Development issues part 2: Bug tracking
There comes a time, though, when even the most die-hard free software proponent wishes that things would just work. As our software finds its way into more situations where failures are unwelcome (at best), the level of tolerance for bugs is falling. The desire for fewer flaws, however, runs counter to the desire for increasingly capable (and thus more complex) software. Somehow we have to find ways to simultaneously grow our systems and reduce the total number of bugs. To this end, a few projects have been having some interesting discussions on the tracking and fixing of bugs.
As has been discussed in this companion article, Eric Raymond has been busily stirring up trouble on the Emacs development list. His point, deemed reasonable by your editor, is that Emacs must adopt a number of relatively modern development practices if it is to have any hope of remaining relevant at all. One of his key points is that Emacs needs to have a real bug tracking system. Says Eric:
While some of Eric's suggestions appear to be non-starters - imagine trying to get Richard Stallman to hang out on an IRC channel - the bug tracker suggestion might just go somewhere. Certainly it could only be an improvement for a project of that size to have some sort of idea of what the current list of outstanding bugs looks like. It might even help bring about another Emacs release before the end of the decade.

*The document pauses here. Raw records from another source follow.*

import Mathlib
import Literature.Analysis.FluidPDE.ScalarFourierData
import HarnessLib

/-!
# Route KLProgramme — support item R0′ `H10RungCompactBox`, helper 1/4: uniform Fourier decay for
smooth PARAMETER FAMILIES on the flat torus

For the BC5 first rung of crux K1 (`H10RungCompactBox`, item stmt-HubbardSuperconductivity-20034) the
single-scale corner `|U| < r(β, μ)` of the two-point thermodynamic limit
(`Literature.…HubbardTorusTwoPointSmallCoupling`) must be made UNIFORM on compact boxes of `(β, μ)`. The
radius is `r ∝ (β C S)⁻¹` with `C` the decay constant of the free propagator, which the tree obtains
(`HubbardFreePropagatorTorusDecay`) from the ONE-parameter uniform decay lemma
`ScalarFourier.exists_hasDecay_mFourierCoeff_spaceTime` (time `τ ∈ [0, T]`, joint smoothness
`Torus.IsSmoothSpaceTimeOn`). Here that lemma is re-proved for families indexed by an arbitrary real
normed parameter space `P` (used with `P = ℝ × ℝ × ℝ ∋ (τ, β, μ)`): if
`(p, y) ↦ ψ p (proj y)` is `C^∞` on `S × ℝ^d` (`S` of unique differentiability) then on every compact
`K ⊆ S` the Fourier coefficients of the slices decay to every order with ONE constant,
`paramTorus_exists_hasDecay_mFourierCoeff`. The proofs are those of `Torus.IsSmoothSpaceTimeOn.*`
(`TorusSpaceTime.lean`) and `ScalarFourierData.lean` verbatim with `ℝ` replaced by `P`; no definition is
introduced (the joint-smoothness hypothesis is spelled out as a `ContDiffOn` on the product).
-/

noncomputable section

-- the tree's namespace `Summit.<Summit>.<Problem>.Theorems` repeats the summit name by design (D-0017)
set_option linter.dupNamespace false

open MeasureTheory Set Filter Topology UnitAddTorus
open scoped ContDiff
open Literature.Analysis.FunctionSpaces
open Literature.Analysis.FunctionSpaces.Torus (proj lift liftAt IsSmooth IsContDiff laplacian partialDeriv
  freqNormSq repr isCompact_toLp_image_pi_Icc repr_mem_toLp_image_pi_Icc)
open Literature.Analysis.FluidPDE.FourierNS (HasDecay)

namespace Summit.HubbardSuperconductivity.HubbardSuperconductivity.Theorems

variable {d : Type*} [Fintype d]
variable {F : Type*} [NormedAddCommGroup F] [NormedSpace ℝ F]
variable {P : Type*} [NormedAddCommGroup P] [NormedSpace ℝ P]

section Family

variable {S : Set P} {u : P → UnitAddTorus d → F}

/-- A jointly smooth parameter family has smooth slices `u p`, `p ∈ S`. -/
theorem paramTorus_isSmooth_slice
    (hu : ContDiffOn ℝ ∞ (fun z : P × EuclideanSpace ℝ d => u z.1 (proj z.2)) (S ×ˢ univ))
    {p : P} (hp : p ∈ S) : IsSmooth (u p) := by
  change ContDiff ℝ ∞ ((fun z : P × EuclideanSpace ℝ d => u z.1 (proj z.2)) ∘
    fun y : EuclideanSpace ℝ d => (p, y))
  exact hu.comp_contDiff (contDiff_prodMk_right p) fun y => Set.mk_mem_prod hp (Set.mem_univ y)

omit [Fintype d] [NormedSpace ℝ F] [NormedSpace ℝ P] in
/-- **Uniform bound on compact parameter sets** (tube lemma over the compact torus): a family whose
joint lift is continuous on `S × ℝ^d` is bounded on `K × T^d` for every compact `K ⊆ S`. -/
theorem paramTorus_exists_norm_le_of_isCompact
    (hu : ContinuousOn (fun z : P × EuclideanSpace ℝ d => u z.1 (proj z.2)) (S ×ˢ univ))
    {K : Set P} (hK : IsCompact K) (hKS : K ⊆ S) : ∃ C : ℝ, ∀ p ∈ K, ∀ x, ‖u p x‖ ≤ C := by
  have hc : ContinuousOn (fun z : P × EuclideanSpace ℝ d => u z.1 (proj z.2))
      (K ×ˢ ((WithLp.toLp 2) '' (Set.pi univ fun _ : d => Icc (0 : ℝ) 1))) :=
    hu.mono (prod_mono hKS (subset_univ _))
  obtain ⟨C, hC⟩ := (hK.prod isCompact_toLp_image_pi_Icc).exists_bound_of_continuousOn hc
  refine ⟨C, fun p hp x => ?_⟩
  have h := hC (p, repr x) (mk_mem_prod hp (repr_mem_toLp_image_pi_Icc x))
  simpa using h

/-- Spatial Fréchet derivatives of the slices through the joint lift:
`D(u p)(proj y) w = D_{S × ℝ^d}(lift)(p, y) (0, w)` for `p ∈ S`. -/
theorem paramTorus_fderiv_slice_apply
    (hu : ContDiffOn ℝ ∞ (fun z : P × EuclideanSpace ℝ d => u z.1 (proj z.2)) (S ×ˢ univ))
    {p : P} (hp : p ∈ S) (y w : EuclideanSpace ℝ d) :
    Torus.fderiv (u p) (proj y) w =
      fderivWithin ℝ (fun z : P × EuclideanSpace ℝ d => u z.1 (proj z.2)) (S ×ˢ univ) (p, y) (0, w) := by
  have h1 : HasFDerivWithinAt (fun z : P × EuclideanSpace ℝ d => u z.1 (proj z.2))
      (fderivWithin ℝ (fun z : P × EuclideanSpace ℝ d => u z.1 (proj z.2)) (S ×ˢ univ) (p, y))
      (S ×ˢ univ) (p, y) :=
    (hu.differentiableOn (by simp) (p, y) (mk_mem_prod hp (mem_univ _))).hasFDerivWithinAt
  have h2 : HasFDerivAt (fun z : EuclideanSpace ℝ d => ((p, z) : P × EuclideanSpace ℝ d))
      (ContinuousLinearMap.inr ℝ P (EuclideanSpace ℝ d)) y := hasFDerivAt_prodMk_right p y
  have h3 := h1.comp_hasFDerivAt y h2 (Eventually.of_forall fun z => mk_mem_prod hp (mem_univ _))
  rw [← Torus.fderiv_lift]
  have hcomp : ((fun z : P × EuclideanSpace ℝ d => u z.1 (proj z.2)) ∘
      fun z : EuclideanSpace ℝ d => ((p, z) : P × EuclideanSpace ℝ d)) = lift (u p) := by
    funext z; rfl
  rw [hcomp] at h3
  rw [h3.fderiv]
  rfl

/-- **Directional spatial derivatives of jointly smooth families are jointly smooth** (on parameter
sets of unique differentiability). -/
theorem paramTorus_lineDeriv
    (hu : ContDiffOn ℝ ∞ (fun z : P × EuclideanSpace ℝ d => u z.1 (proj z.2)) (S ×ˢ univ))
    (hS : UniqueDiffOn ℝ S) (v : EuclideanSpace ℝ d) :
    ContDiffOn ℝ ∞ (fun z : P × EuclideanSpace ℝ d => Torus.lineDeriv (u z.1) (proj z.2) v) (S ×ˢ univ) := by
  have hU : UniqueDiffOn ℝ (S ×ˢ (univ : Set (EuclideanSpace ℝ d))) := hS.prod uniqueDiffOn_univ
  have hG : ContDiffOn ℝ ∞ (fun z => fderivWithin ℝ (fun z : P × EuclideanSpace ℝ d => u z.1 (proj z.2))
      (S ×ˢ univ) z (0, v)) (S ×ˢ (univ : Set (EuclideanSpace ℝ d))) :=
    (hu.fderivWithin hU le_rfl).clm_apply contDiffOn_const
  refine hG.congr fun z hz => ?_
  obtain ⟨p, y⟩ := z
  have hp : p ∈ S := (mem_prod.1 hz).1
  dsimp only
  rw [Torus.lineDeriv_eq_fderiv_apply ((paramTorus_isSmooth_slice hu hp).isContDiff (by simp)),
    paramTorus_fderiv_slice_apply hu hp]

variable [DecidableEq d]

/-- Spatial partial derivatives of jointly smooth families are jointly smooth. -/
theorem paramTorus_partialDeriv
    (hu : ContDiffOn ℝ ∞ (fun z : P × EuclideanSpace ℝ d => u z.1 (proj z.2)) (S ×ˢ univ))
    (hS : UniqueDiffOn ℝ S) (i : d) :
    ContDiffOn ℝ ∞ (fun z : P × EuclideanSpace ℝ d => partialDeriv i (u z.1) (proj z.2)) (S ×ˢ univ) :=
  paramTorus_lineDeriv hu hS (EuclideanSpace.single i 1)

/-- Laplacians of jointly smooth families are jointly smooth (`Δ = ∑ᵢ ∂ᵢ∂ᵢ` slice-wise). -/
theorem paramTorus_laplacian
    (hu : ContDiffOn ℝ ∞ (fun z : P × EuclideanSpace ℝ d => u z.1 (proj z.2)) (S ×ˢ univ))
    (hS : UniqueDiffOn ℝ S) :
    ContDiffOn ℝ ∞ (fun z : P × EuclideanSpace ℝ d => laplacian (u z.1) (proj z.2)) (S ×ˢ univ) := by
  have h : ContDiffOn ℝ ∞ (fun z : P × EuclideanSpace ℝ d =>
      ∑ i, partialDeriv i (partialDeriv i (u z.1)) (proj z.2)) (S ×ˢ univ) :=
    ContDiffOn.sum fun i _ =>
      paramTorus_partialDeriv (u := fun p => partialDeriv i (u p)) (paramTorus_partialDeriv hu hS i) hS i
  refine ContDiffOn.congr h fun z hz => ?_
  obtain ⟨p, y⟩ := z
  exact Torus.laplacian_eq_sum_partialDeriv_partialDeriv (paramTorus_isSmooth_slice hu (mem_prod.1 hz).1) _

end Family

section Decay

variable [DecidableEq d] {S : Set P} {ψ : P → UnitAddTorus d → ℂ}

/-- Slice-wise elliptic iterates `(1 - (4π²)⁻¹Δ)^n` of a jointly smooth family are jointly smooth. -/
theorem paramTorus_iterate_oneSubLaplacian
    (hψ : ContDiffOn ℝ ∞ (fun z : P × EuclideanSpace ℝ d => ψ z.1 (proj z.2)) (S ×ˢ univ))
    (hS : UniqueDiffOn ℝ S) (n : ℕ) :
    ContDiffOn ℝ ∞ (fun z : P × EuclideanSpace ℝ d =>
      ((fun b : UnitAddTorus d → ℂ => fun x => b x - (4 * Real.pi ^ 2)⁻¹ • laplacian b x)^[n] (ψ z.1))
        (proj z.2)) (S ×ˢ univ) := by
  induction n generalizing ψ with
  | zero => exact hψ
  | succ n ih =>
    have h1 : ContDiffOn ℝ ∞ (fun z : P × EuclideanSpace ℝ d =>
        (fun p : P => fun x : UnitAddTorus d => ψ p x - (4 * Real.pi ^ 2)⁻¹ • laplacian (ψ p) x) z.1 (proj z.2))
        (S ×ˢ univ) :=
      hψ.sub ((paramTorus_laplacian hψ hS).const_smul _)
    have h2 := ih (ψ := fun p x => ψ p x - (4 * Real.pi ^ 2)⁻¹ • laplacian (ψ p) x) h1
    simpa only [Function.iterate_succ_apply] using h2

/-- **Uniform polynomial decay of the Fourier coefficients of a jointly smooth parameter family** on a
compact parameter set: for every `N` there is `C` with `‖𝓕(ψ p)(k)‖ ≤ C (1 + ‖k‖)^{-N}` for all
`p ∈ K` (Grafakos, *Classical Fourier Analysis* §3.3.1, with the constant tracked through the compact
parameter). -/
theorem paramTorus_exists_hasDecay_mFourierCoeff
    (hψ : ContDiffOn ℝ ∞ (fun z : P × EuclideanSpace ℝ d => ψ z.1 (proj z.2)) (S ×ˢ univ))
    (hS : UniqueDiffOn ℝ S) {K : Set P} (hK : IsCompact K) (hKS : K ⊆ S) (N : ℕ) :
    ∃ C : ℝ, 0 ≤ C ∧ ∀ p ∈ K, HasDecay N C (fun k => mFourierCoeff (ψ p) k) := by
  have hit := paramTorus_iterate_oneSubLaplacian hψ hS N
  obtain ⟨M, hM⟩ := paramTorus_exists_norm_le_of_isCompact
    (u := fun p => (fun b : UnitAddTorus d → ℂ => fun x => b x - (4 * Real.pi ^ 2)⁻¹ • laplacian b x)^[N] (ψ p))
    hit.continuousOn hK hKS
  refine ⟨2 ^ N * max M 0, by positivity, fun p hp => ?_⟩
  have hM' : ∀ x, ‖((fun b : UnitAddTorus d → ℂ => fun x => b x - (4 * Real.pi ^ 2)⁻¹ • laplacian b x)^[N]
      (ψ p)) x‖ ≤ max M 0 := fun x => (hM p hp x).trans (le_max_left _ _)
  exact (Literature.Analysis.FluidPDE.ScalarFourier.hasDecay_of_freqNormSq_bound (le_max_right _ _)
    (Literature.Analysis.FluidPDE.ScalarFourier.norm_mFourierCoeff_le_of_iterate_bound
      (paramTorus_isSmooth_slice hψ (hKS hp)) hM')).of_le (by omega)

end Decay

end Summit.HubbardSuperconductivity.HubbardSuperconductivity.Theorems

end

Bug trackers are not a magical solution to the bug problem, though; in fact, they can create some problems of their own. The Fedora project, which does have a bug tracker, is currently trying to figure out what to do with the contents of that tracker. It seems that said tracker contains over 13,000 bugs, almost 10,000 of which apply to Fedora 7 and later.
A bug database of this size is simply overwhelming to anybody who tries to do something about it. As a result, Fedora users are filing bugs, only to see nothing happen in response. Not even a "thanks for your report" message. This situation is discouraging for everybody involved, causing Fedora users to give up on reporting bugs and developers to fear looking at the tracker.
In the Fedora case, there appears to be a near-consensus that the biggest problem is in triaging bug entries. This is not a job which can be automated; somebody has to go through bug submissions, weed out the duplicates, identify those which are really "features," figure out which developer should be notified, etc. Tying bug entries to those found in upstream trackers would be a highly useful bonus. Without this sort of effort, the bug tracker quickly fills with low-quality entries which help nobody.
For the most part, nobody is doing this job for Fedora now. Red Hat is not paying for a staff member to triage bugs, and the wider community has not filled this gap. In the short term, any sort of solution looks like it will have to come from the community, so the Fedora folks are wondering what can be done to encourage more participation. Simply asking for help is the obvious first step, as is making sure that the process is easy. Then they may consider the tactics adopted by other large projects - Mozilla's policy of expressing its appreciation by sending a T-shirt, for example.
As an aside, one of the more useful bits of information to come from this discussion was the existence of this family of URLs:
http://bugz.fedoraproject.org/<package-name>
Fill in the name, and the result is an immediate list of open bugs for the given package. Thus, for example, a visit to bugz.fedoraproject.org/gcc yields a list of compiler bugs. This result can be had directly from bugzilla, of course, but this interface is faster and easier.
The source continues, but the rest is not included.